BEGIN

import Summits.NavierStokesRegularity.NavierStokesRegularity.Theorems.TerminalTraceTypeITraceScarL3LayerDecay
import Literature.Analysis.FluidPDE.BarkerPrangeConcentrationHolds
import Literature.Analysis.FluidPDE.ClassicalContinuationAPriori

set_option linter.dupNamespace false

/-!
# The ABSOLUTE `L³` floor in the similarity parabola at a Type-I singular point, for the ITEM's binders
# (Barker–Prange 2020 Thm 2 ∘ Leray continuation ∘ Type-I Morrey; nsreg-p2 ROUND-33 seed s33-4)

Barker–Prange, Arch. Ration. Mech. Anal. 236 (2020), Thm. 2, is in the tree and PROVED for GLOBAL Leray–Hopf
solutions (`BarkerPrange2020_thm2_holds`): there is a universal `γ > 0` such that, for every `M`, some
`S = S(M) ∈ (0, 1/4]` makes the following true — if a global Leray–Hopf solution with viscosity `ν` has the
Morrey-type bound `‖u(t)‖_{L²(B(y,r))} ≤ M ν √r` on the backward cylinders of radius `r < r₀` below `T`, is
regular at every point of `(0,T) × ℝ³`, and is singular at `(T,x₀)`, then for every `t` in a final interval
`‖u(t)‖_{L³(B̄(x₀, 2√(ν(T−t)/S)))} > γν`.

Item `TerminalTrace.TypeITraceScarL3` (stmt-NavierStokesRegularity-18385) quantifies over a Leray–Hopf
solution on `[0,T]` only.  This file makes the floor CONSUMABLE by the item's binders
(`typeI_singular_L3ParabolicFloor`): Leray's continuation past `T`
(`IsLerayHopfOn.exists_isGlobalLerayHopf_extension_le`: a global Leray–Hopf `w` with `w = u` on `t ≤ T`),
the Type-I Morrey bound (`morrey_of_typeI`, every centre, hence `‖u(t)‖_{L²(B(y,r))} ≤ (√M₀/ν)·ν·√r` for
`T − r²/ν < t < T`, `r` small), regularity of the classical solution below `T` (continuity on compact
centred cylinders), and the transfer of the singular vertex to `w`.  Reading for the crux portrait: at a LOUD
survivor the `L³` mass `≥ γν` sits INSIDE the parabola `|x − x₀| ≤ 2√(ν(T−t)/S)` at ALL late times, with a
UNIVERSAL `γ`, while `‖u(T)‖_{L³(B(x₀,r))} → 0` — so `u(t) ↛ u(T)` in `L³_loc` although `u(t) → u(T)` in
`L²_loc` (`tendsto_localEnergy_sub_top`).  WHAT THIS IS NOT: not 18385, not a Type-I exclusion, NOT NS regularity.
-/

noncomputable section

open MeasureTheory Set Function Metric Filter Topology Literature.Analysis.FluidPDE
open scoped ENNReal NNReal

namespace Summit.NavierStokesRegularity.NavierStokesRegularity.Theorems.TypeITraceScarL3

/-- **The Barker–Prange `L³` floor in the similarity parabola, for the item's binders.**  There is a
universal `γ > 0` such that: for `(u,p)` classical on `[0,T)` with viscosity `ν > 0`, Leray–Hopf on `[0,T]`
and Type I in time at `T`, and every backward-singular vertex `(T,x₀)` (item form), there are
`S ∈ (0, 1/4]` and `t⋆ < T` with `‖u(t)‖_{L³(B̄(x₀, 2√(ν(T−t)/S)))} > γν` for every `t ∈ (t⋆, T)`.
[cite: BarkerPrange2020, Thm. 2; Leray1934, §31; AlbrittonBarker2019, Lemma 2.5] -/
theorem typeI_singular_L3ParabolicFloor :
    ∃ γ : ℝ, 0 < γ ∧ ∀ (ν T : ℝ), 0 < ν → 0 < T →
      ∀ (u : ℝ → EuclideanSpace ℝ (Fin 3) → EuclideanSpace ℝ (Fin 3))
        (p : ℝ → EuclideanSpace ℝ (Fin 3) → ℝ),
      IsClassicalNSSolutionOn (Set.Ico 0 T) ν 0 u p → IsLerayHopfOn T ν 0 (u 0) u → IsTypeIBlowup u T →
      ∀ x₀ : EuclideanSpace ℝ (Fin 3),
      (∀ r : ℝ, 0 < r →
        eLpNorm (uncurry u) ⊤ (volume.restrict (parabolicCylinder r (T, x₀))) = ⊤) →
      ∃ S tStar : ℝ, 0 < S ∧ S ≤ 1 / 4 ∧ tStar < T ∧ ∀ t ∈ Ioo tStar T,
        ENNReal.ofReal (γ * ν) <
          eLpNorm (u t) 3 (volume.restrict (closedBall x₀ (2 * Real.sqrt (ν * (T - t) / S)))) := by
  obtain ⟨γ, hγ, hBP⟩ := BarkerPrange2020_thm2_holds
  refine ⟨γ, hγ, fun ν T hν hT u p hcl hLH hTI x₀ hsing => ?_⟩
  -- ### the Type-I Morrey bound, about every centre, turned into BP's `L²(B(y,r)) ≤ M ν √r`
  obtain ⟨rM, M₀, TM, hrM, hTM, hmorB⟩ := morrey_of_typeI hν hT hcl hLH hTI
  set M₁ : ℝ := max M₀ 0 with hM₁
  have hM₁0 : 0 ≤ M₁ := le_max_right _ _
  set M : ℝ := Real.sqrt M₁ / ν + 1 with hM_def
  have hMpos : 0 < M := by positivity
  obtain ⟨S, hS, hS4, hBP'⟩ := hBP M hMpos
  -- the scale `r₁`: `r₁ ≤ rM` and `T − r₁²/ν ≥ max TM 0`
  set TM' : ℝ := max TM (T / 2) with hTM'
  have hTM'T : TM' < T := max_lt hTM (by linarith)
  have hTM'0 : 0 < TM' := lt_of_lt_of_le (by linarith) (le_max_right _ _)
  set r₁ : ℝ := min rM (Real.sqrt (ν * (T - TM'))) with hr₁
  have hr₁pos : 0 < r₁ := lt_min hrM (Real.sqrt_pos.2 (mul_pos hν (sub_pos.2 hTM'T)))
  have hr₁M : r₁ ≤ rM := min_le_left _ _
  have hr₁T : r₁ ^ 2 ≤ ν * (T - TM') := by
    have h1 : r₁ ≤ Real.sqrt (ν * (T - TM')) := min_le_right _ _
    calc r₁ ^ 2 ≤ (Real.sqrt (ν * (T - TM'))) ^ 2 := pow_le_pow_left₀ hr₁pos.le h1 2
      _ = ν * (T - TM') := Real.sq_sqrt (by positivity)
  -- ### Leray continuation past `T`
  obtain ⟨w, hwG, hwu⟩ := hLH.exists_isGlobalLerayHopf_extension_le hν hT
  -- ### BP hypotheses for `w`
  have hmorW : ∀ (y : EuclideanSpace ℝ (Fin 3)) (r : ℝ), 0 < r → ENNReal.ofReal r < ENNReal.ofReal r₁ →
      ∀ t : ℝ, 0 < t → T - r ^ 2 / ν < t → t < T →
        eLpNorm (w t) 2 (volume.restrict (ball y r)) ≤ ENNReal.ofReal (M * ν * Real.sqrt r) := by
    intro y r hr hrr t _ht0 htl htT
    have hrr' : r < r₁ := (ENNReal.ofReal_lt_ofReal_iff hr₁pos).1 hrr
    have hrM' : r ≤ rM := hrr'.le.trans hr₁M
    -- `t ∈ (TM, T)`: `T − r²/ν ≥ T − r₁²/ν ≥ TM'`
    have htTM : TM' < t := by
      have h1 : r ^ 2 ≤ r₁ ^ 2 := pow_le_pow_left₀ hr.le hrr'.le 2
      have h2 : r ^ 2 / ν ≤ T - TM' := by
        rw [div_le_iff₀ hν]; nlinarith
      linarith
    have ht' : t ∈ Ioo TM T := ⟨(le_max_left _ _).trans_lt htTM, htT⟩
    have htIcc : t ∈ Icc 0 T := ⟨(hTM'0.trans htTM).le, htT.le⟩
    rw [hwu t htT.le]
    have hreal := hmorB t ht' y r hr hrM'
    have hmem : MemLp (u t) 2 volume := hLH.memLp t htIcc
    -- `‖u t‖_{L²(B)} = (∫_B |u t|²)^{1/2} ≤ √(M₁ r) ≤ M ν √r`
    have h1 : eLpNorm (u t) 2 (volume.restrict (ball y r)) =
        (∫⁻ x in ball y r, ‖u t x‖ₑ ^ 2) ^ (1 / 2 : ℝ) := by
      have hsq : eLpNorm (u t) 2 (volume.restrict (ball y r)) ^ 2 = ∫⁻ x in ball y r, ‖u t x‖ₑ ^ 2 := by
        rw [eLpNorm_eq_lintegral_rpow_enorm_toReal two_ne_zero ENNReal.ofNat_ne_top,
          ENNReal.toReal_ofNat, ENNReal.rpow_half_sq]
        simp_rw [ENNReal.rpow_two]
      rw [← hsq, ← ENNReal.rpow_natCast, ← ENNReal.rpow_mul]
      norm_num
    rw [h1, lintegral_ball_enorm_sq_eq_ofReal hmem y r]
    have h2 : ∫ x in ball y r, ‖u t x‖ ^ 2 ≤ M₁ * r :=
      hreal.trans (mul_le_mul_of_nonneg_right (le_max_left _ _) hr.le)
    calc (ENNReal.ofReal (∫ x in ball y r, ‖u t x‖ ^ 2)) ^ (1 / 2 : ℝ)
        ≤ (ENNReal.ofReal (M₁ * r)) ^ (1 / 2 : ℝ) := by gcongr
      _ = ENNReal.ofReal (Real.sqrt (M₁ * r)) := by
          rw [Real.sqrt_eq_rpow, ENNReal.ofReal_rpow_of_nonneg (by positivity) (by norm_num)]
      _ ≤ ENNReal.ofReal (M * ν * Real.sqrt r) := by
          refine ENNReal.ofReal_le_ofReal ?_
          rw [Real.sqrt_mul hM₁0]
          have hsr : 0 ≤ Real.sqrt r := Real.sqrt_nonneg _
          have hMν : Real.sqrt M₁ ≤ M * ν := by
            rw [hM_def, add_mul, div_mul_cancel₀ _ hν.ne']; linarith
          exact mul_le_mul_of_nonneg_right hMν hsr
  have hregW : ∀ t ∈ Ioo 0 T, ∀ x : EuclideanSpace ℝ (Fin 3), IsRegularPoint w (t, x) := by
    intro t ht x
    -- a centred cylinder `Q*_r(t,x)` with closure inside `(0,T) × ℝ³`
    set r : ℝ := Real.sqrt (min t (T - t) / 2) with hr
    have hmin : 0 < min t (T - t) / 2 := by
      have := lt_min ht.1 (sub_pos.2 ht.2); positivity
    have hrpos : 0 < r := Real.sqrt_pos.2 hmin
    have hr2 : r ^ 2 = min t (T - t) / 2 := Real.sq_sqrt hmin.le
    have hlo : 0 < t - r ^ 2 := by
      rw [hr2]; have := min_le_left t (T - t); linarith [ht.1]
    have hhi : t + r ^ 2 < T := by
      rw [hr2]; have := min_le_right t (T - t); linarith
    refine ⟨r, hrpos, ?_⟩
    -- `w = u` on the cylinder, and `u` is continuous on the compact closure
    have hK : IsCompact (Icc (t - r ^ 2) (t + r ^ 2) ×ˢ closedBall x r) :=
      isCompact_Icc.prod (isCompact_closedBall x r)
    have hKsub : Icc (t - r ^ 2) (t + r ^ 2) ×ˢ closedBall x r ⊆
        Ico 0 T ×ˢ (univ : Set (EuclideanSpace ℝ (Fin 3))) :=
      prod_mono (fun s hs => ⟨hlo.le.trans hs.1, lt_of_le_of_lt hs.2 hhi⟩) (subset_univ _)
    have hcont : ContinuousOn (uncurry u) (Icc (t - r ^ 2) (t + r ^ 2) ×ˢ closedBall x r) :=
      hcl.smooth_velocity.continuousOn.mono hKsub
    obtain ⟨Kb, hKb⟩ := hK.exists_bound_of_continuousOn hcont
    have hcyl : parabolicCylinderCentered r ((t, x) : ℝ × EuclideanSpace ℝ (Fin 3)) ⊆
        Icc (t - r ^ 2) (t + r ^ 2) ×ˢ closedBall x r := by
      rintro ⟨s, z⟩ hsz
      rw [mem_parabolicCylinderCentered] at hsz
      exact ⟨⟨hsz.1.1.le, hsz.1.2.le⟩, mem_closedBall.2 (le_of_lt hsz.2)⟩
    have hbound : ∀ᵐ q ∂(volume.restrict
        (parabolicCylinderCentered r ((t, x) : ℝ × EuclideanSpace ℝ (Fin 3)))), ‖uncurry w q‖ ≤ Kb := by
      refine (ae_restrict_mem (isOpen_parabolicCylinderCentered r _).measurableSet).mono ?_
      rintro ⟨s, z⟩ hsz
      have hsT : s ≤ T := by
        rw [mem_parabolicCylinderCentered] at hsz
        exact (hsz.1.2.trans hhi).le
      have : uncurry w (s, z) = uncurry u (s, z) := by
        simp only [uncurry_apply_pair, hwu s hsT]
      rw [this]
      exact hKb _ (hcyl hsz)
    calc eLpNorm (uncurry w) ⊤ (volume.restrict
          (parabolicCylinderCentered r ((t, x) : ℝ × EuclideanSpace ℝ (Fin 3))))
        ≤ ENNReal.ofReal Kb := by
          rw [eLpNorm_exponent_top]; exact eLpNormEssSup_le_of_ae_bound hbound
      _ < ⊤ := ENNReal.ofReal_lt_top
  have hsingW : ∀ r : ℝ, 0 < r → r ^ 2 < T →
      eLpNorm (uncurry w) ⊤ (volume.restrict (parabolicCylinder r ((T, x₀) : ℝ × EuclideanSpace ℝ (Fin 3)))) = ⊤ := by
    intro r hr _
    have hae : (uncurry w) =ᵐ[volume.restrict (parabolicCylinder r ((T, x₀) : ℝ × EuclideanSpace ℝ (Fin 3)))]
        uncurry u := by
      refine (ae_restrict_mem (isOpen_parabolicCylinder r _).measurableSet).mono ?_
      rintro ⟨s, z⟩ hsz
      rw [mem_parabolicCylinder] at hsz
      simp only [uncurry_apply_pair, hwu s (le_of_lt hsz.1.2)]
    rw [eLpNorm_congr_ae hae]
    exact hsing r hr
  -- ### Barker–Prange for `w`, read back on `u`
  obtain ⟨tStar, _, htT, -, hBPw⟩ := hBP' ν T hν hT (ENNReal.ofReal r₁) (ENNReal.ofReal_pos.2 hr₁pos)
  refine ⟨S, tStar, hS, hS4, htT, fun t ht => ?_⟩
  have key := hBPw (u 0) w hwG hmorW hregW x₀ hsingW t ht
  rwa [hwu t ht.2.le] at key

end Summit.NavierStokesRegularity.NavierStokesRegularity.Theorems.TypeITraceScarL3

end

END

** Problem **
Return a copy of each line in the entries that contains "centred".

** Problem solution **
centred cylinders), and the transfer of the singular vertex to `w`.  Reading for the crux portrait: at a LOUD
    -- a centred cylinder `Q*_r(t,x)` with closure inside `(0,T) × ℝ³`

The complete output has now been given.